Written by on June 1, 2017 

5.The Ornithologist (João Pedro Rodrigues; June 23)

The Ornithologist 1

Synopsis: Fernando, a solitary ornithologist, is looking for black storks when he is swept away by the rapids. Rescued by a couple of Chinese pilgrims, he plunges into an eerie and dark forest, trying to get back on his track.


Why You Should See It: Ever since its debut at Locarno last year, we’ve been waiting for The Ornithologist to make its way to theaters and it finally will this month. As we said in our review, “Publicly stated by its director to concern Saint Anthony, the Portuguese priest and friar who legend calls the most supernatural of saints, The Ornithologist luckily manages to see the profane outweigh the sacred — no white elephantine “spirituality,” but rather a progression of set-pieces. We have something of a return for João Pedro Rodrigues to his debut feature Fantasma, a nocturnal “erotic thriller” of sorts that moved by the logic of its own images, this in opposition to more character-driven films such as Two Drifters and To Die Like a Man or his most recent The Last Time I Saw Macao, a tad too much an academic exercise in mirroring post-colonialism through a deadpan ‘non-mystery.'”

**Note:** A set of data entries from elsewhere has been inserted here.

/-- **Edge deviations along a walk of the coupling graph**: for susceptive couplings with `bᵢⱼ ≥ β > 0`
on the edges and a walk `w` with distinct darts (e.g. a path) of length `ℓ` from `u` to `v`,
`(φᵤ − φᵥ)² ≤ 4ℓ·Q/β` with `φ = δ − δ₀`, `Q = ½ΣᵢΣⱼ bᵢⱼ(Δσᵢⱼ)²/2` (path Cauchy–Schwarz; each dart is an
edge, `(Δσ)² ≤ b(Δσ)²/β`; the darts' `bΔσ²` sum is below the ordered double sum `4Q`). [folklore] -/
theorem sq_sub_le_of_walk (p : Params n) (hb : ∀ i j, 0 ≤ p.b i j) {β : ℝ} (hβ : 0 < β)
    (hβb : ∀ i j, p.couplingGraph.Adj i j → β ≤ p.b i j) (δ₀ δ : Fin n → ℝ) {u v : Fin n}
    (w : p.couplingGraph.Walk u v) (hw : w.darts.Nodup) :
    ((δ u - δ₀ u) - (δ v - δ₀ v)) ^ 2
      ≤ 4 * (w.length : ℝ)
          * ((1 / 2) * ∑ a, ∑ c, p.b a c * (((δ a - δ c) - (δ₀ a - δ₀ c)) ^ 2 / 2)) / β := by
  set φ : Fin n → ℝ := fun i => δ i - δ₀ i with hφ
  have hcs := sq_sub_le_length_mul_sum_darts φ w hw
  -- Σ_darts (Δφ)² ≤ (1/β) Σ_darts b (Δφ)² ≤ (1/β) ΣΣ b (Δσ − Δσ*)²
  have h1 : (w.darts.map fun e => (φ e.fst - φ e.snd) ^ 2).sum
      ≤ (w.darts.map fun e => p.b e.fst e.snd * (φ e.fst - φ e.snd) ^ 2 / β).sum := by
    rw [← List.sum_toFinset _ hw, ← List.sum_toFinset _ hw]
    refine Finset.sum_le_sum fun e _ => ?_
    have hbe : β ≤ p.b e.fst e.snd := hβb _ _ e.adj
    rw [le_div_iff₀ hβ]
    have hsq : 0 ≤ (φ e.fst - φ e.snd) ^ 2 := sq_nonneg _
    nlinarith
  have h2 : (w.darts.map fun e => p.b e.fst e.snd * (φ e.fst - φ e.snd) ^ 2 / β).sum
      ≤ ∑ a, ∑ c, p.b a c * (φ a - φ c) ^ 2 / β :=
    sum_darts_le_sum_sum w hw (fun a c => p.b a c * (φ a - φ c) ^ 2 / β)
      fun a c => div_nonneg (mul_nonneg (hb a c) (sq_nonneg _)) hβ.le
  have h3 : ∑ a, ∑ c, p.b a c * (φ a - φ c) ^ 2 / β
      = 4 * ((1 / 2) * ∑ a, ∑ c, p.b a c * (((δ a - δ c) - (δ₀ a - δ₀ c)) ^ 2 / 2)) / β := by
    rw [eq_div_iff hβ.ne']
    simp only [Finset.mul_sum, Finset.sum_mul]
    refine Finset.sum_congr rfl fun a _ => Finset.sum_congr rfl fun c _ => ?_
    simp only [hφ]
    field_simp
    ring
  have hlen : 0 ≤ (w.length : ℝ) := Nat.cast_nonneg _
  have hid : (δ u - δ₀ u) - (δ v - δ₀ v) = φ u - φ v := by simp only [hφ]
  rw [hid]
  calc (φ u - φ v) ^ 2 ≤ (w.length : ℝ) * (w.darts.map fun e => (φ e.fst - φ e.snd) ^ 2).sum := hcs
    _ ≤ (w.length : ℝ) * (∑ a, ∑ c, p.b a c * (φ a - φ c) ^ 2 / β) :=
        mul_le_mul_of_nonneg_left (h1.trans h2) hlen
    _ = 4 * (w.length : ℝ)
          * ((1 / 2) * ∑ a, ∑ c, p.b a c * (((δ a - δ c) - (δ₀ a - δ₀ c)) ^ 2 / 2)) / β := by
        rw [h3]; ring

4. In Transit (Albert Maysles, Lynn True, David Usui, Nelson Walker III, and Benjamin Wu; June 23)


Synopsis: Journey into the hearts and minds of passengers aboard the Empire Builder, America’s busiest long-distance train route.


Why You Should See It: One of the best films of 2017 is something I actually saw more than two years ago. The last work from the legendary director Albert Maysles will finally arrive this month, first opening at Metrograph. “Ripe with rich source material each worthy of their own feature films, In Transit provides a glance into various lives and narratives. Some intersect and interact with each other, if only for a brief moment, others are singular: they opt to tell their story to us directly as we share an aural overview of a whole life, relationships, connections, missed opportunities and narratives yet to be written, each in transit,” we said in our review.

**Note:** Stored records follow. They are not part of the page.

/-- **`5` is a universal side divisor of `ℤ[1/2]`**: every class mod `5` contains `0` or one of the units `±1, ±2`
(symmetric remainders of the numerator mod `5`, divided by the unit `2ⁿ`). [cite: Samuel1971, §4 (4.6) (p. 289);
Clark2015EuclideanOrderTypes, Thm. 18] -/
theorem IntAwayTwo.isUniversalSideDivisor_five :
    IsUniversalSideDivisor (algebraMap ℤ (Localization.Away (2 : ℤ)) 5) := by
  set B := Localization.Away (2 : ℤ)
  refine ⟨fun h ↦ ?_, IntAwayTwo.not_isUnit_five, fun X ↦ ?_⟩
  · exact (by norm_num : (5 : ℤ) ≠ 0) (IntAwayTwo.algebraMap_injective (by rw [h, map_zero]))
  · obtain ⟨⟨x, s⟩, hxs⟩ := IsLocalization.surj (Submonoid.powers (2 : ℤ)) X
    obtain ⟨u, hu⟩ := IsLocalization.map_units B s
    -- symmetric remainder of `x` mod `5`
    obtain ⟨r, hr, hdvd⟩ : ∃ r : ℤ, (r = 0 ∨ r = 1 ∨ r = -1 ∨ r = 2 ∨ r = -2) ∧ (5 : ℤ) ∣ x - r := by
      have h5 : x % 5 = 0 ∨ x % 5 = 1 ∨ x % 5 = 2 ∨ x % 5 = 3 ∨ x % 5 = 4 := by omega
      rcases h5 with h | h | h | h | h
      · exact ⟨0, Or.inl rfl, by omega⟩
      · exact ⟨1, Or.inr (Or.inl rfl), by omega⟩
      · exact ⟨2, Or.inr (Or.inr (Or.inr (Or.inl rfl))), by omega⟩
      · exact ⟨-2, Or.inr (Or.inr (Or.inr (Or.inr rfl))), by omega⟩
      · exact ⟨-1, Or.inr (Or.inr (Or.inl rfl)), by omega⟩
    have hX : X = ↑u⁻¹ * algebraMap ℤ B x := by
      rw [← hxs, ← hu, mul_comm X, ← mul_assoc, Units.inv_mul, one_mul]
    refine ⟨↑u⁻¹ * algebraMap ℤ B r, ?_, ?_⟩
    · -- `r/s` is `0` or a unit
      have two_unit : IsUnit (algebraMap ℤ B 2) :=
        IsLocalization.map_units B (⟨2, Submonoid.mem_powers 2⟩ : Submonoid.powers (2 : ℤ))
      have one_unit : IsUnit (algebraMap ℤ B 1) := by
        rw [map_one]
        exact isUnit_one
      have neg_one_unit : IsUnit (algebraMap ℤ B (-1)) := by
        rw [map_neg]
        exact one_unit.neg
      have neg_two_unit : IsUnit (algebraMap ℤ B (-2)) := by
        rw [map_neg]
        exact two_unit.neg
      rcases hr with rfl | rfl | rfl | rfl | rfl
      · exact Or.inl (by rw [map_zero, mul_zero])
      · exact Or.inr ((Units.isUnit u⁻¹).mul one_unit)
      · exact Or.inr ((Units.isUnit u⁻¹).mul neg_one_unit)
      · exact Or.inr ((Units.isUnit u⁻¹).mul two_unit)
      · exact Or.inr ((Units.isUnit u⁻¹).mul neg_two_unit)
    · obtain ⟨c, hc⟩ := hdvd
      refine ⟨↑u⁻¹ * algebraMap ℤ B c, ?_⟩
      rw [hX, ← _root_.mul_sub, ← map_sub, hc, map_mul]
      ring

3. Baby Driver (Edgar Wright; June 28)


Synopsis: After being coerced into working for a crime boss, a young getaway driver finds himself taking part in a heist doomed to fail.


Why You Should See It: Following rapturous response at its South by Southwest premiere, Edgar Wright‘s Baby Driver thankfully moved up from its mid-August bow and will arrive at the end of this month. With Ansel Elgort, Kevin Spacey, Lily James, Jon Bernthal, Eiza González, Jon Hamm, and Jamie Foxx in tow, Wright looks to be having a blast with this music-infused action comedy, and we can’t wait to experience it.

2. Okja (Bong Joon-ho; June 28)


Synopsis: Meet Mija, a young girl who risks everything to prevent a powerful, multi-national company from kidnapping her best friend – a massive animal named Okja.


Why You Should See It: After providing thrills solely on a train with Snowpiercer, Bong Joon-ho is expanding his scope with the creature movie Okja. One of our favorite films of Cannes, we said in our review, “A dystopian story about a genetically engineered beast with overt anti-capitalist connotations, Bong Joon-ho’s Okja represents a synthesis and an upgrade – in scale as well as quality – of the director’s previous outings The Host and Snowpiercer, confirming him as one of the finest contemporary craftsmen of intelligent, ambitious blockbusters.”

1. The Beguiled (Sofia Coppola; June 23)


Synopsis: At a girls’ school in Virginia during the Civil War, where the young women have been sheltered from the outside world, a wounded Union soldier is taken in. Soon, the house is taken over with sexual tension, rivalries, and an unexpected turn of events.


Why You Should See It: Having recently seen the original Don Siegel / Clint Eastwood picture, the material of The Beguiled seems tailor-made for Sofia Coppola to bring her specific vision and create something immensely special. It sounds like she did just that, according to our Cannes review: “Shooting in New Orleans, Coppola and her production team — including The Grandmaster cinematographer Philippe Le Sourd — have created a fully realized world of eroticism, humidity, and Southern Gothic atmosphere. The characters are simply engulfed by it, almost to the point that even the twisted willow trees appear to be reaching out to grab them.”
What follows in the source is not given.